En revanche, l’élément « intentionnel » caractérisant la désobéissance administrative n’est pas pris en compte au moment d’apprécier la décision délibérément
illégale. Sur le plan du contentieux de la légalité, la désobéissance administrative est absorbée dans les moyens traditionnels, tels que, en premier lieu, la
violation de la loi ou l’incompétence. Insuffisante pour qualifier un détournement de pouvoir, la volonté de ne pas respecter la règle de droit n’est pas
sanctionnable, en tant que telle. Une prise juridique potentielle réside néanmoins dans la découverte d’une décision, qui serait révélée par l’accumulation des
décisions formalisées. Un tel argumentaire a été développé par la Ligue des droits de l’homme dans le contentieux relatif aux arrêtés d’interdiction de manifester
sur le même parcours et sur la même durée, et par l’Association nationale des supporters au sujet de la multiplication des interdictions des déplacements de
supporters de football lors des matches de la Ligue 1. À deux reprises, et à quelques jours d’intervalle, le moyen fut rejeté de manière laconique, le Conseil d’État
en profitant, dans le cas des arrêtés du préfet des Alpes-Maritimes, pour exclure également la qualification d’acte de droit souple (CE, 18 déc. 2023, n° 490204. –
CE, 4 déc. 2023, n° 489743). La solution n’a rien d’évidente quand on pense à l’effet dissuasif qui peut être recherché par ce procédé d’interdiction systématique,
également éprouvé au moment des manifestations contre la réforme des retraites. Plus encore, la qualification de « décision révélée » aurait pu être envisagée,
non pas comme une porte d’accès au prétoire, lequel est assuré via l’existence de décisions formalisées, mais comme une sanction de l’élément intentionnel de l’

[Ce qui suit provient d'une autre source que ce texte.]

/-!
# Crux `OctahedralSpanAllWeights` (stmt-KontsevichZagierPeriods-9659) — line `Sketch`: SKELETON (v6, lead c3)

Lead prover's skeleton (crux protocol, MODE LINE). The crux item is informal; its typed form
`OctaSpan.OctahedralSpanAllWeights` ("corank ≤ 2^w for every weight") and the formal-span vocabulary
are the route Defs file `Theorems/OctahedralSymmetryOctahedralSpanAllWeightsDefs.lean` (p102163, landed).

Line `Sketch` = the unit-pole filtration of card `unit-pole-elimination` (ideator 1): filter convergent
words by the number of letters `0` (the pole `1`), then `e₁`-free words by the number of letters `4`
(the pole `0`), then unit words by the number of letters `2` (the pole `−1`).
* E1 (`#0 > #4`, one involution generator, all weights): LANDED, `stub_elim_gt` (p104636).
* E2 (`1 ≤ #0 ≤ #4`): reduced (all weights, LANDED p109482 `ElimEnd.elim_of_gt_of_end`) to its END CASE
  `stub_elim_end` — words ending in the letter `0`, given E at smaller lengths (open core; exact-rank
  evidence: all layers for `w ≤ 6`, layer `#0 = 1` for `w = 7`).
* F1 (`e₁`-free, lower `#4`): depth-one and depth-two layers (all weights), front reduction and glue
  LANDED (F1 worker, `RegularE0.*`); open core `stub_regular_e0_core` = 4-initial words of depth `≥ 3`
  given F1 for shorter words (true for lengths `≤ 5` by exact rank; not triangular from length 4 on).
* F2 (unit words, lower `#2`): front reduction, top layer `2^n`, the layer with one letter `≠ 2` (all
  lengths `≥ 3`, internal generators only) and glue LANDED (lead -0, `RegularUnit.*`); NEW (lead c1, v5):
  the σ-inclusion–exclusion `unit_manyTwos` (all lengths): every unit word with MORE letters `2` than
  other letters reduces, by an alternating sum of involution generators of lower words; open core
  `stub_regular_unit_core` = 2-initial unit words with `≥ 2` letters `≠ 2` AND AT MOST HALF of the letters
  equal to `2`, given F2 for shorter words (needs finite double shuffles; its bottom layer `#2 = 1` needs
  all four families in the lab).
* Calibration LANDED: `SpanBound w` for `w ≤ 3` by kernel-checked certificate tables (`stub_weight_two`
  p105211, 12 certificates; `stub_weight_three` p109703, 72 certificates).
* Composition (proved here): E1 ∧ E2-glue ∧ `stub_elim_end` give `elim_unitPole`; the cores with their
  glues give the one-step blocks F1, F2 and `regular` (double induction); strong induction on `#0` gives
  `TwoLetterNormalForm w` for every `w`, hence `SpanBound w` (`#twoWords w ≤ 2^w`), hence the crux.
  Each core is a CONSEQUENCE of `TwoLetterNormalForm` at its own length (two-letter words lie in every
  lower span), so the decomposition is faithful: cores ⟺ crux-strength, true for lengths `≤ 6`.
-/

noncomputable section

namespace Summit.KontsevichZagierPeriods.OctahedralSymmetry.OctaSpan

open Literature.NumberTheory.Transcendental Literature.NumberTheory.Transcendental.LevelFour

illégalité. À l’instar de la « leçon de droit » dispensée au Premier ministre qui annonçait une limitation du champ d’application de la loi dite ALUR du 24 mars 2014
(O. Mamoudy, note ss CE, 15 mars 2017, n° 391654, Assoc. Bail à Part : JurisData n° 2017-004270 ; Dr. adm. 2017, comm. 36, note J.-S. Boda ; JCP G 2017,
541, O. Mamoudy), le Conseil d’État aurait pu révéler l’existence d’une décision délibérément illégale, comblant ainsi l’angle mort juridique laissé par ce type de
désobéissance administrative.

Si la désobéissance possède une force incantatoire, chargée de puissance idéologique qui a déjà imprégné certains discours ou programmes politiques (P.

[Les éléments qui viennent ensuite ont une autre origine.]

import Literature.NumberTheory.Automorphic.ConjugateSelfDualInfinityType
import Literature.NumberTheory.Automorphic.QuadraticIdelicNormLocalNorms
import Literature.NumberTheory.ComplexMultiplication.CMTypeBasic
import Literature.NumberTheory.Automorphic.IdeleClassCharacterHecke
import HarnessLib

/-!
# The conjugate `μ^c = μ ∘ c` of an idele class character of a CM field ([Liu21] Remark 4.4) and
# strict unitarity ([Liu21] Definition B.2, Remark 4.2 first sentence)

Topic `NumberTheory/Automorphic`; namespace `Literature.NumberTheory.Automorphic.IdeleClassGroup`
(auxiliary lemmas on CM types in `Literature.NumberTheory.ComplexMultiplication.CMTypeOps`).  Companion of
`ConjugateSelfDualCharacters` (Def. 4.1 / Def. 4.3: `IsConjugateSelfDual`, `IsConjugateOrthogonal`,
`IsConjugateSymplectic`, `HasWeight`, `HasCMType`, `cmTypeOf`), `ConjugateSelfDualInfinityType` (Remark 4.2:
existence of the ∞-type; the functions `infinityType` / `weightOf` / `cmType` of § 5 there) and
`QuadraticIdelicNormLocalNorms` (Remark 4.2: symplectic ⇒ self-dual, the dichotomy).  `L` is a CM number
field, `L⁺ = maximalRealSubfield L`, `c = IsCMField.complexConj L ∈ Aut(L/L⁺)` (Liu's `E/F` and `c`),
`C_L = IdeleClassGroup L`, characters are the tree's continuous unitary `ψ : C_L →ₜ* S¹`.

SOURCE.  Y. Liu, *Fourier–Jacobi cycles and arithmetic relative trace formula* (appendix by C. Li and
Y. Zhu), Camb. J. Math. **9** (2021), no. 1, 1–147 = arXiv:2102.11518 [Liu2021].  Quotations are from the
author's TeX source `FJcycle.tex` (arXiv e-print, md5 `6db49a74122d…`), with the line of the held extraction
`paper:arxiv-2102.11518` (chunk `pNNNN`, line `Lk`) as a second locator; the extraction drops macros, the
TeX is authoritative.

AS PRINTED.
* §4.1, running text after Remark 4.2 (TeX l. 1912; p0018 L35): "In what follows, we put `μ^c ≔ μ ∘ c`."
* **Remark 4.4** (`re:mu`, TeX ll. 1930–1933; p0018 L50–51): "It is clear that `μ^c` is conjugate symplectic
  of the same weight as `μ`. Moreover, we have `M_{μ^c} = M_μ`, `M'_{μ^c} = M'_μ`, and that `Ψ_{μ^c}` is the
  opposite CM type of `Ψ_μ`."  (`M_μ ⊇ M'_μ` = the field of values of `μ^{alg}` and the reflex field of
  `(E, Φ_μ)`; `Ψ_μ` = the induced CM type of `M'_μ`, Def. 4.3 (2).)
* **Definition 4.12**, last sentence (TeX l. 2109; p0020 L51): "It is clear by Remark 4.4 that `ε` is
  `μ`-admissible if and only if `−ε` is `μ^c`-admissible." — where `μ`-admissibility is the condition
  "`τ'(e)` has negative imaginary part for every `τ' ∈ Φ_μ`" (l. 2107), so the sentence uses
  `Φ_{μ^c} = \bar Φ_μ := {\bar τ' : τ' ∈ Φ_μ}`.
* **Definition B.2** (`de:strictly_unitary`, App. B §B.2, TeX ll. 4249–4251 = extraction 'Definition 8.2',
  p0044 L26–27): "We say that an automorphic character `μ : E^×\𝔸_E^× → ℂ^×` is *strictly unitary* if `μ_∞`
  takes value `1` on the diagonal `Δ^{[F:ℚ]} ℝ^×_{>0} ⊆ (ℝ^×_{>0})^{[F:ℚ]}` as a subgroup of
  `E_∞^× ⊆ 𝔸_E^∞`" [sic; `𝔸_E^×`].  Remark B.3 (l. 4254; p0044 L30): "It is clear that a strictly unitary
  automorphic character is unitary. For every automorphic character `μ` of `𝔸_E^×`, there exists a unique
  complex number `s` such that `μ|·|^s_E` is strictly unitary."
* **Remark 4.2**, first sentence (TeX l. 1905; p0018 L29): "A conjugate self-dual automorphic character is
  necessarily strictly unitary (Definition B.2)."

WHAT IS HERE (everything PROVED; three definitions with bodies, no named facts, no instances, no `sorry`).
* § 1 `classGalAct σ : C_L →ₜ* C_L` for `σ ∈ Aut(L|K)` (`[y] ↦ [σ • y]`; principal ideles are preserved,
  `smul_mem_principalIdeles`; continuity from `ideleGroup_continuous_smul`), with `classGalAct_mk`,
  `classGalAct_classGalAct` (`σ ∘ τ = στ`), `classGalAct_one_apply`, `classGalAct_infUnitsToClass`
  (`σ • [(y,1)] = [(σ • y, 1)]`), `classGalAct_classBaseChange` (classes from `K` are fixed),
  `classGalAct_classGalNorm` / `classGalNorm_classGalAct` (the Galois norm is invariant),
  `classGalAct_mk_posRealIdele` (the positive real ideles `z(r)` are fixed).  The conjugate character
  `galConj σ ψ := ψ ∘ classGalAct σ` (`galConj_mk : (galConj σ ψ)[y] = ψ[σ • y]`), and its agreement with the tree's
  Galois conjugate of HECKE characters, `toHeckeCharacter_galConj : toHeckeCharacter (galConj σ ψ) = HeckeCharacter.galConj σ (toHeckeCharacter ψ)`.
* § 2 (CM field, `σ = c`) **`μ^c`** = `galConj c ψ`: `c ∘ c = 1` on classes, `galConj c (galConj c ψ) = ψ`;
  `classGalNorm L⁺ L x = x · (c • x)`; **`ψ` is conjugate self-dual iff `ψ^c = ψ⁻¹`**
  (`isConjugateSelfDual_iff_galConj_eq_inv`: the printed "trivial on `N 𝔸_E^× = {y ȳ}`");
  `IsConjugateSelfDual.galConj`, `IsConjugateOrthogonal.galConj`, **`IsConjugateSymplectic.galConj`**
  ("`μ^c` is conjugate symplectic") and the `iff` forms.
* § 3 ∞-types: `infinityTypeChar_complexConj_smul` (`χ_e(c • u) = χ_{−e}(u)`: the coordinate of `c • u` at
  `w` read through `ι_w` is the complex conjugate of that of `u`, `extensionEmbedding_complexConj_smul_units_apply`,
  and `arg(z̄) = arg(z)⁻¹`), **`HasInfinityType.galConj_complexConj`** (the ∞-type of `ψ^c` is `−e`),
  `weight_neg` and **`HasWeight.galConj_complexConj`** ("of the same weight as `μ`"), `exponentAt_neg`,
  `cmTypeOf_neg` (`Φ_{−e} = \bar Φ_e`, the tree's `CMTypeOps.bar`) and **`HasCMType.galConj_complexConj`**
  (**`Φ_{μ^c} = \bar Φ_μ`**, the reading used by Def. 4.12 and by the tree's
  `Liu2021.isAdmissibleElement_conj_neg_iff`, whose index set `{τ' | \bar τ' ∈ Φ}` is `(bar Φ).1`,
  `CMTypeOps.coe_bar_eq_setOf_conjugate_mem`); the `iff` forms; and for the FUNCTIONS of § 5 of
  `ConjugateSelfDualInfinityType`: `infinityType (ψ^c) = −infinityType ψ`, `weightOf (ψ^c) = weightOf ψ`,
  `cmType (ψ^c) = bar (cmType ψ)` (conjugate symplectic and conjugate self-dual versions).
  **Remark 4.4, first sentence, assembled**: `IsConjugateSymplectic.remark44`.
* § 4 **Definition B.2** `IsStrictlyUnitary L ψ`: `ψ` is trivial on the classes of the positive real ideles
  `z(r) = posRealIdele L r` (`r` diagonally at every infinite place, `1` at the finite places — Liu's
  diagonal `Δ ℝ_{>0} ⊂ E_∞^×`, `extensionEmbedding_realToInfiniteAdele_apply`); `HasInfinityType.isStrictlyUnitary`
  (a character with a unitary ∞-type `∏_w arg^{e_w}` is strictly unitary — `arg` kills positive reals);
  **`IsConjugateSelfDual.isStrictlyUnitary`** (Remark 4.2, first sentence: `c` fixes `z(r)` and
  `z(r) = z(√r) · \overline{z(√r)}`), `IsConjugateSymplectic.isStrictlyUnitary`,
  `IsConjugateOrthogonal.isStrictlyUnitary`.

NOT HERE.  The field-of-values statements of Remark 4.4 (`M_{μ^c} = M_μ`, `M'_{μ^c} = M'_μ`) and the reflex
statement "`Ψ_{μ^c}` is the opposite CM type of `Ψ_μ`" — they need `μ^{alg} = μ·|·|_E^{−1/2}` as an algebraic
Hecke character and reflex/induced types of a CHARACTER (the carriers `LiuCMData.M ⊇ M'` of
`Literature/AlgebraicGeometry/Liu2021/CMData` are bundled, not computed from `μ`); the second sentence of
Remark B.3 (the twist `μ|·|^s_E`, which leaves the `S¹`-valued world of `C_L →ₜ* S¹`; its first sentence
"strictly unitary ⇒ unitary" is vacuous here since `ψ` is `S¹`-valued by type); the adèlic collections `ε`
of Def. 4.12 (only the element `e` is modelled, in `Liu2021/AdmissibleElement`).

## References

* [Liu2021] Y. Liu, *Fourier–Jacobi cycles and arithmetic relative trace formula*, Camb. J. Math. 9 (2021),
  no. 1, 1–147, arXiv:2102.11518 — §4.1 (l. 1912 `μ^c`), Remark 4.2, Remark 4.4, Def. 4.12, App. B Def. B.2 /
  Remark B.3.
* [WeilBNT1967] A. Weil, *Basic Number Theory* (1967), Ch. IV §4 (the positive real ideles `z(λ)`), Ch. VII §3
  (∞-types of characters of `C_K`).
-/

set_option autoImplicit false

Lignières, Désobéir. Le choc du verbe, le poids du droit : Dr. adm. 2022, repère 6), elle est également cultivée par l’action des gouvernants. Le recours à une
notion de désobéissance administrative pourrait ainsi permettre de désigner ces comportements, avec toute la portée stigmatisante qu’elle transmet.

Mots clés : Acte administratif illégal. - Inexécution des décisions de justice. - Illégalité délibérée. - Sanction.